Optimizations for MIN/MAX with implicit and explicit grouping

Varun Gupta has pushed a fix for MDEV-24353. I was the reviewer. While investigating and fixing the issue, we had to revisit optimizations for MIN/MAX and different kinds of grouping.

SQL language has two kinds of grouping. “Explicit grouping” is done when the select has a GROUP BY clause. “Implicit grouping” happens when the query has aggregate function(s) but doesn’t have a GROUP BY clause, like

select count(*) from tbl

Here, there is only one group that contains the entire select output.

MIN/MAX Optimizations

Let’s start from implicit grouping and a basic query:

select min(col) from tbl

If there is an (ordered) index over col, one can resolve the query by making one index lookup: look into the index to find the first (smallest) value (If column col is NULLable, find the first non-NULL value). If the WHERE condition has a range:

select min(col) from tbl where col >= 10 and col <20

one can make a lookup to find the first value of col that’s greater-or-equal than 10. The range can be on a non-first key part, as long as all key parts before it have equalities:

select min(keypart2) from tbl where keypart1='foo' and keypart2>3

But that’s all that allowed. If the WHERE clause has something else, the optimizer will need to scan the index until it finds the value that matches the WHERE. It is also apparent that this works for MIN and MAX and won’t work for any other aggregate like COUNT or SUM.

This optimization doesn’t have a name. It is used whenever it is applicable (that is, it is not cost-based) because making one index lookup is as cheap as one can get.

MIN/MAX and explicit grouping

With explicit grouping, one can use the same approach. The difference is that there are potentially many groups. This means one needs groups to be separate (not interleaved) and a way to jump from one group to the next. Both are achieved by having GROUP BY columns at the start of the group:

select min(keypart2) from tbl group by keypart1 where keypart2>10

Each group is processed by two lookups:

  1. An index navigation command to “find the next different value of keypart1”
  2. An index navigation command to “find the first value with keypart2>10”

However, these “jumps” only make sense if the groups are large enough. So, the choice of whether to use this optimization is cost-based.

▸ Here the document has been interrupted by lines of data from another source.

import Summits.CriticalPhenomena.PercolationContinuityZ3.Theorems.PercNearOneGluingNoHeavyLowerTailSahiTripartitionULC
import Mathlib
import HarnessLib
import HarnessLib.Audit.Tags

/-!
# `NoHeavyLowerTail` (crux stmt-CriticalPhenomena-4575), master-family line P1 (gen 19):
# the DISTANCE-TWO inequality for ordered tripartitions — `#{X,Y,Z ∈ u}·#all ≤ #{X ∈ u}·#{Y,Z ∈ u}` (THEOREM)

Support file (seat `prim-masterthm-p1`, gen 19; `--supports stmt-CriticalPhenomena-4575`), on top of `…SahiTripartitionULC` (gen 17: `triCount`,
the degree-1 theorem `triCount_and_mul_le`).  Memo `run/shared/lean/prim/prim-masterthm/FROM-prim-masterthm-p1-g19-ULC-REFUTATION.md` §4.

With `p_k = P(k given cells of a uniform random ordered tripartition lie in u)` for a monotone `u`, the tree knows `p₂ ≤ p₁²` (NA, gen 17) and,
since gen 19, that `p₁p₃ ≤ p₂²` (Half A) is FALSE.  The product of the two would have given `p₃ ≤ p₁p₂`; this file proves that weaker
"log-concavity at distance two" directly, so it SURVIVES the refutation:
* `pairIn u W` = number of ordered complementary member pairs `(y, W \ y)` inside the window `W`; its density `pairIn u W / 2^{|W|}` is monotone in
  the window (`pairIn_mul_pow_le`: the injection `(y, T) ↦ y ∪ T`, `T ⊆ W' \ W`);
* **THEOREM `triCount_all3_mul_le`**: `#{X,Y,Z ∈ u}·#{all} ≤ #{X ∈ u}·#{Y,Z ∈ u}`, i.e. `P(X,Y,Z ∈ u) ≤ P(X ∈ u)·P(Y,Z ∈ u)` — condition on the first
  cell: `1_u(X)` is monotone in `X`, the pair density of the complement window is antitone in `X`, FKG on `Finset ι` with the log-modular weight
  `2^{|Xᶜ|}` (Mathlib `fkg`), exactly as in the degree-1 theorem.
In the pattern classes `A_k` (gen 19 `…PatternCounts`) this reads `A₃(A₀+3A₁+3A₂+A₃) ≤ (A₁+2A₂+A₃)(A₂+A₃)`; together with NA and the open pure Half B
it is one of the valid constraints on ACHIEVABLE block statistics `(d,a,b,g)` that the composite attack on `PivotDichotomy` has to respect.
HONEST FRAMING: one proved inequality (Harris/FKG level); Half B, PivotDichotomy, S₃^max remain OPEN. [this work]
-/

namespace Summit.CriticalPhenomena.PercolationContinuityZ3.Theorems

namespace SahiTripartition

open Finset

variable {ι : Type*} [Fintype ι] [DecidableEq ι]

/-! ### 1. Complementary member pairs inside a window -/

/-- `pairIn u W` = number of `y ⊆ W` with `y ∈ u` and `W \ y ∈ u` (ordered complementary member pairs inside the window `W`). [this work] -/
def pairIn (u : Finset ι → Bool) (W : Finset ι) : ℕ := ((W.powerset).filter fun y => (u y && u (W \ y)) = true).card

omit [Fintype ι] in
/-- `pairIn u W ≤ 2^{|W|}`. [this work] -/
theorem pairIn_le_pow (u : Finset ι → Bool) (W : Finset ι) : pairIn u W ≤ 2 ^ W.card := by
  unfold pairIn; rw [← card_powerset]; exact card_filter_le _ _

omit [Fintype ι] in
/-- The pair density is monotone in the window: for `W ⊆ W'`, `pairIn u W / 2^{|W|} ≤ pairIn u W' / 2^{|W'|}` (cross-multiplied).
Proof: `(y, T) ↦ y ∪ T` (`T ⊆ W' \ W`) is injective from pairs of `W` times subsets of `W' \ W` into pairs of `W'` (monotonicity of `u`). [this work] -/
theorem pairIn_mul_pow_le (u : Finset ι → Bool) (hu : Monotone u) {W W' : Finset ι} (h : W ⊆ W') :
    pairIn u W * 2 ^ W'.card ≤ pairIn u W' * 2 ^ W.card := by
  classical
  have hc : (W' \ W).card + W.card = W'.card := card_sdiff_add_card_eq_card h
  -- it suffices: pairIn u W * 2^{|W' \ W|} ≤ pairIn u W'
  suffices key : pairIn u W * 2 ^ (W' \ W).card ≤ pairIn u W' by
    calc pairIn u W * 2 ^ W'.card = pairIn u W * 2 ^ (W' \ W).card * 2 ^ W.card := by rw [← hc, pow_add]; ring
      _ ≤ pairIn u W' * 2 ^ W.card := Nat.mul_le_mul_right _ key
  unfold pairIn
  set A := (W.powerset).filter fun y => (u y && u (W \ y)) = true with hA
  set B := (W'.powerset).filter fun y => (u y && u (W' \ y)) = true with hB
  rw [← card_powerset, ← card_product]
  refine card_le_card_of_injOn (fun p => p.1 ∪ p.2) (fun p hp => ?_) (fun p hp q hq heq => ?_)
  · -- lands in B
    rw [mem_coe, mem_product, hA, mem_filter, mem_powerset, mem_powerset] at hp
    obtain ⟨⟨hyW, hy⟩, hT⟩ := hp
    rw [Bool.and_eq_true] at hy
    rw [mem_coe, hB, mem_filter, mem_powerset, Bool.and_eq_true]
    refine ⟨union_subset (hyW.trans h) (hT.trans sdiff_subset), ?_, ?_⟩
    · exact le_antisymm (Bool.le_true _) (hy.1 ▸ hu (subset_union_left (s₁ := p.1) (s₂ := p.2)))
    · have hsub : W \ p.1 ⊆ W' \ (p.1 ∪ p.2) := by
        intro v hv
        rw [mem_sdiff] at hv ⊢
        refine ⟨h hv.1, ?_⟩
        rw [mem_union, not_or]
        exact ⟨hv.2, fun hvT => (mem_sdiff.mp (hT hvT)).2 hv.1⟩
      exact le_antisymm (Bool.le_true _) (hy.2 ▸ hu hsub)
  · -- injective: p.1 = (p.1 ∪ p.2) ∩ W, p.2 = (p.1 ∪ p.2) \ W
    rw [mem_coe, mem_product, hA, mem_filter, mem_powerset, mem_powerset] at hp hq
    have e1 : ∀ r : Finset ι × Finset ι, r.1 ⊆ W → r.2 ⊆ W' \ W → (r.1 ∪ r.2) ∩ W = r.1 := by
      intro r h1 h2; ext v; rw [mem_inter, mem_union]
      constructor
      · rintro ⟨hv | hv, hvW⟩
        · exact hv
        · exact absurd hvW (mem_sdiff.mp (h2 hv)).2
      · exact fun hv => ⟨Or.inl hv, h1 hv⟩
    have e2 : ∀ r : Finset ι × Finset ι, r.1 ⊆ W → r.2 ⊆ W' \ W → (r.1 ∪ r.2) \ W = r.2 := by
      intro r h1 h2; ext v; rw [mem_sdiff, mem_union]
      constructor
      · rintro ⟨hv | hv, hvW⟩
        · exact absurd (h1 hv) hvW
        · exact hv
      · exact fun hv => ⟨Or.inr hv, (mem_sdiff.mp (h2 hv)).2⟩
    have heq' : p.1 ∪ p.2 = q.1 ∪ q.2 := heq
    have k1 := e1 p hp.1.1 hp.2; have k2 := e2 p hp.1.1 hp.2
    have k3 := e1 q hq.1.1 hq.2; have k4 := e2 q hq.1.1 hq.2
    rw [heq'] at k1 k2
    exact Prod.ext (k1.symm.trans k3) (k2.symm.trans k4)

/-! ### 2. Pattern counts as single sums over the first cell -/

/-- `#{X,Y,Z ∈ u} = Σ_{X ∈ u} pairIn u Xᶜ`. [this work] -/
theorem triCount_all3_eq (u : Finset ι → Bool) :
    triCount u (fun a b d => a && b && d) = ∑ x : Finset ι, if u x = true then pairIn u xᶜ else 0 := by
  unfold triCount pairIn
  refine sum_congr rfl fun x _ => ?_
  rcases hx : u x with _ | _ <;> simp

/-- `#{Y,Z ∈ u} = Σ_X pairIn u Xᶜ`. [this work] -/
theorem triCount_snd_thd_eq (u : Finset ι → Bool) :
    triCount u (fun _ b d => b && d) = ∑ x : Finset ι, pairIn u xᶜ := rfl

/-! ### 3. The distance-two inequality -/

/-- **THEOREM (log-concavity at distance two).**  For a monotone property `u` and a uniform random ordered tripartition `(X,Y,Z)`:
`P(X,Y,Z ∈ u) ≤ P(X ∈ u)·P(Y,Z ∈ u)`, i.e. `#{X,Y,Z ∈ u}·#{all} ≤ #{X ∈ u}·#{Y,Z ∈ u}`.  Proof: condition on `X`; the pair density of
`u` in `2^{Xᶜ}` is antitone in `X`; FKG on `Finset ι` with the log-modular weight `2^{|Xᶜ|}`. [this work] -/
theorem triCount_all3_mul_le (u : Finset ι → Bool) (hu : Monotone u) :
    triCount u (fun a b d => a && b && d) * triCount u (fun _ _ _ => true) ≤
      triCount u (fun a _ _ => a) * triCount u (fun _ b d => b && d) := by
  classical
  set μ : Finset ι → ℚ := fun x => 2 ^ xᶜ.card with hμ
  set f : Finset ι → ℚ := fun x => if u x = true then 1 else 0 with hf
  set g : Finset ι → ℚ := fun x => ((2 : ℚ) ^ xᶜ.card - pairIn u xᶜ) / 2 ^ xᶜ.card with hg
  have hμ0 : 0 ≤ μ := fun x => by positivity
  have hf0 : 0 ≤ f := fun x => by simp only [hf, Pi.zero_apply]; split_ifs <;> norm_num
  have hg0 : 0 ≤ g := fun x => by
    simp only [hg, Pi.zero_apply]
    apply div_nonneg _ (by positivity)
    have := pairIn_le_pow u xᶜ
    have h' : (pairIn u xᶜ : ℚ) ≤ (2 : ℚ) ^ xᶜ.card := by exact_mod_cast this
    linarith
  have hfm : Monotone f := by
    intro x y hxy
    simp only [hf]
    split_ifs with h1 h2 <;> norm_num
    exact absurd (le_antisymm (Bool.le_true _) (h1 ▸ hu hxy)) h2
  have hgm : Monotone g := by
    intro x y hxy
    simp only [hg]
    have hsub : yᶜ ⊆ xᶜ := compl_subset_compl.mpr hxy
    have key := pairIn_mul_pow_le u hu hsub
    have key' : (pairIn u yᶜ : ℚ) * 2 ^ xᶜ.card ≤ (pairIn u xᶜ : ℚ) * 2 ^ yᶜ.card := by exact_mod_cast key
    rw [div_le_div_iff₀ (by positivity) (by positivity)]
    nlinarith [key']
  have hμl : ∀ a b, μ a * μ b ≤ μ (a ⊓ b) * μ (a ⊔ b) := by
    intro a b
    simp only [hμ, ← pow_add]
    apply le_of_eq
    congr 1
    rw [inf_eq_inter, sup_eq_union, compl_inter, compl_union, add_comm (aᶜ ∪ bᶜ).card,
      card_inter_add_card_union]
  have FKG := fkg (μ := μ) (f := f) (g := g) hμ0 hf0 hg0 hfm hgm hμl
  -- identify the four sums
  have s1 : ∑ x, μ x * f x = ∑ x : Finset ι, if u x = true then (2 : ℚ) ^ xᶜ.card else 0 := by
    refine sum_congr rfl fun x _ => ?_; simp only [hμ, hf]; split_ifs <;> ring
  have s2 : ∑ x, μ x * g x = ∑ x : Finset ι, ((2 : ℚ) ^ xᶜ.card - pairIn u xᶜ) := by
    refine sum_congr rfl fun x _ => ?_
    simp only [hμ, hg]
    rw [mul_div_cancel₀ _ (by positivity)]
  have s3 : ∑ x, μ x = ∑ x : Finset ι, (2 : ℚ) ^ xᶜ.card := rfl
  have s4 : ∑ x, μ x * (f x * g x) = ∑ x : Finset ι, if u x = true then ((2 : ℚ) ^ xᶜ.card - pairIn u xᶜ) else 0 := by
    refine sum_congr rfl fun x _ => ?_
    simp only [hμ, hf, hg]
    split_ifs
    · rw [one_mul, mul_div_cancel₀ _ (by positivity)]
    · ring
  rw [s1, s2, s3, s4] at FKG
  rw [triCount_all3_eq, triCount_true_eq, triCount_fst_eq, triCount_snd_thd_eq]
  have e11 : ((∑ x : Finset ι, if u x = true then pairIn u xᶜ else 0 : ℕ) : ℚ)
      = ∑ x : Finset ι, if u x = true then (pairIn u xᶜ : ℚ) else 0 := by
    push_cast; refine sum_congr rfl fun x _ => ?_; split_ifs <;> simp
  have e10 : ((∑ x : Finset ι, if u x = true then 2 ^ xᶜ.card else 0 : ℕ) : ℚ)
      = ∑ x : Finset ι, if u x = true then (2 : ℚ) ^ xᶜ.card else 0 := by
    push_cast; refine sum_congr rfl fun x _ => ?_; split_ifs <;> simp
  have e00 : ((∑ x : Finset ι, 2 ^ xᶜ.card : ℕ) : ℚ) = ∑ x : Finset ι, (2 : ℚ) ^ xᶜ.card := by push_cast; rfl
  have e01 : ((∑ x : Finset ι, pairIn u xᶜ : ℕ) : ℚ) = ∑ x : Finset ι, (pairIn u xᶜ : ℚ) := by push_cast; rfl
  have split2 : ∑ x : Finset ι, ((2 : ℚ) ^ xᶜ.card - pairIn u xᶜ)
      = ∑ x : Finset ι, (2 : ℚ) ^ xᶜ.card - ∑ x : Finset ι, (pairIn u xᶜ : ℚ) := sum_sub_distrib _ _
  have split4 : ∑ x : Finset ι, (if u x = true then ((2 : ℚ) ^ xᶜ.card - pairIn u xᶜ) else 0)
      = (∑ x : Finset ι, if u x = true then (2 : ℚ) ^ xᶜ.card else 0)
        - ∑ x : Finset ι, if u x = true then (pairIn u xᶜ : ℚ) else 0 := by
    rw [← sum_sub_distrib]; refine sum_congr rfl fun x _ => ?_; split_ifs <;> ring
  rw [split2, split4] at FKG
  have goal : ((∑ x : Finset ι, if u x = true then pairIn u xᶜ else 0 : ℕ) : ℚ) * ((∑ x : Finset ι, 2 ^ xᶜ.card : ℕ) : ℚ)
      ≤ ((∑ x : Finset ι, if u x = true then 2 ^ xᶜ.card else 0 : ℕ) : ℚ) * ((∑ x : Finset ι, pairIn u xᶜ : ℕ) : ℚ) := by
    rw [e11, e10, e00, e01]
    nlinarith [FKG]
  exact_mod_cast goal

end SahiTripartition

end Summit.CriticalPhenomena.PercolationContinuityZ3.Theorems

The jumps gave name to the optimization – it is called Loose Index Scan.

The problem in MDEV-24353

The testcase had this :

-- The table has PRIMARY KEY (p,a);

-- Query with implicit grouping (fast)
select MIN(a) from t1 where p = 2;

-- Query with explicit grouping (slow)
select MIN(a) from t1 where p = 2 group by p;

The query with implicit grouping used the optimization and was instant. The query with explicit grouping wasn’t using Loose Scan and was optimization for implicit grouping worked, while one for explicit grouping didn’t.

Eventually, we’ve figured out the cause – there was an old heuristic rule “ref access is better than range access on the same index using same #key parts”. This is true, but not for Loose Scan (which is range-like access internally). The fix was to adjust the heuristic.

A side note: surprisingly, PostgreSQL is exhibiting similar behavior: it used an efficient query plan for the query with explicit grouping and an inefficient query plan for the query with implicit grouping: paste. Does it have an optimization that’s similar to MySQL/MariaDB’s Loose Scan?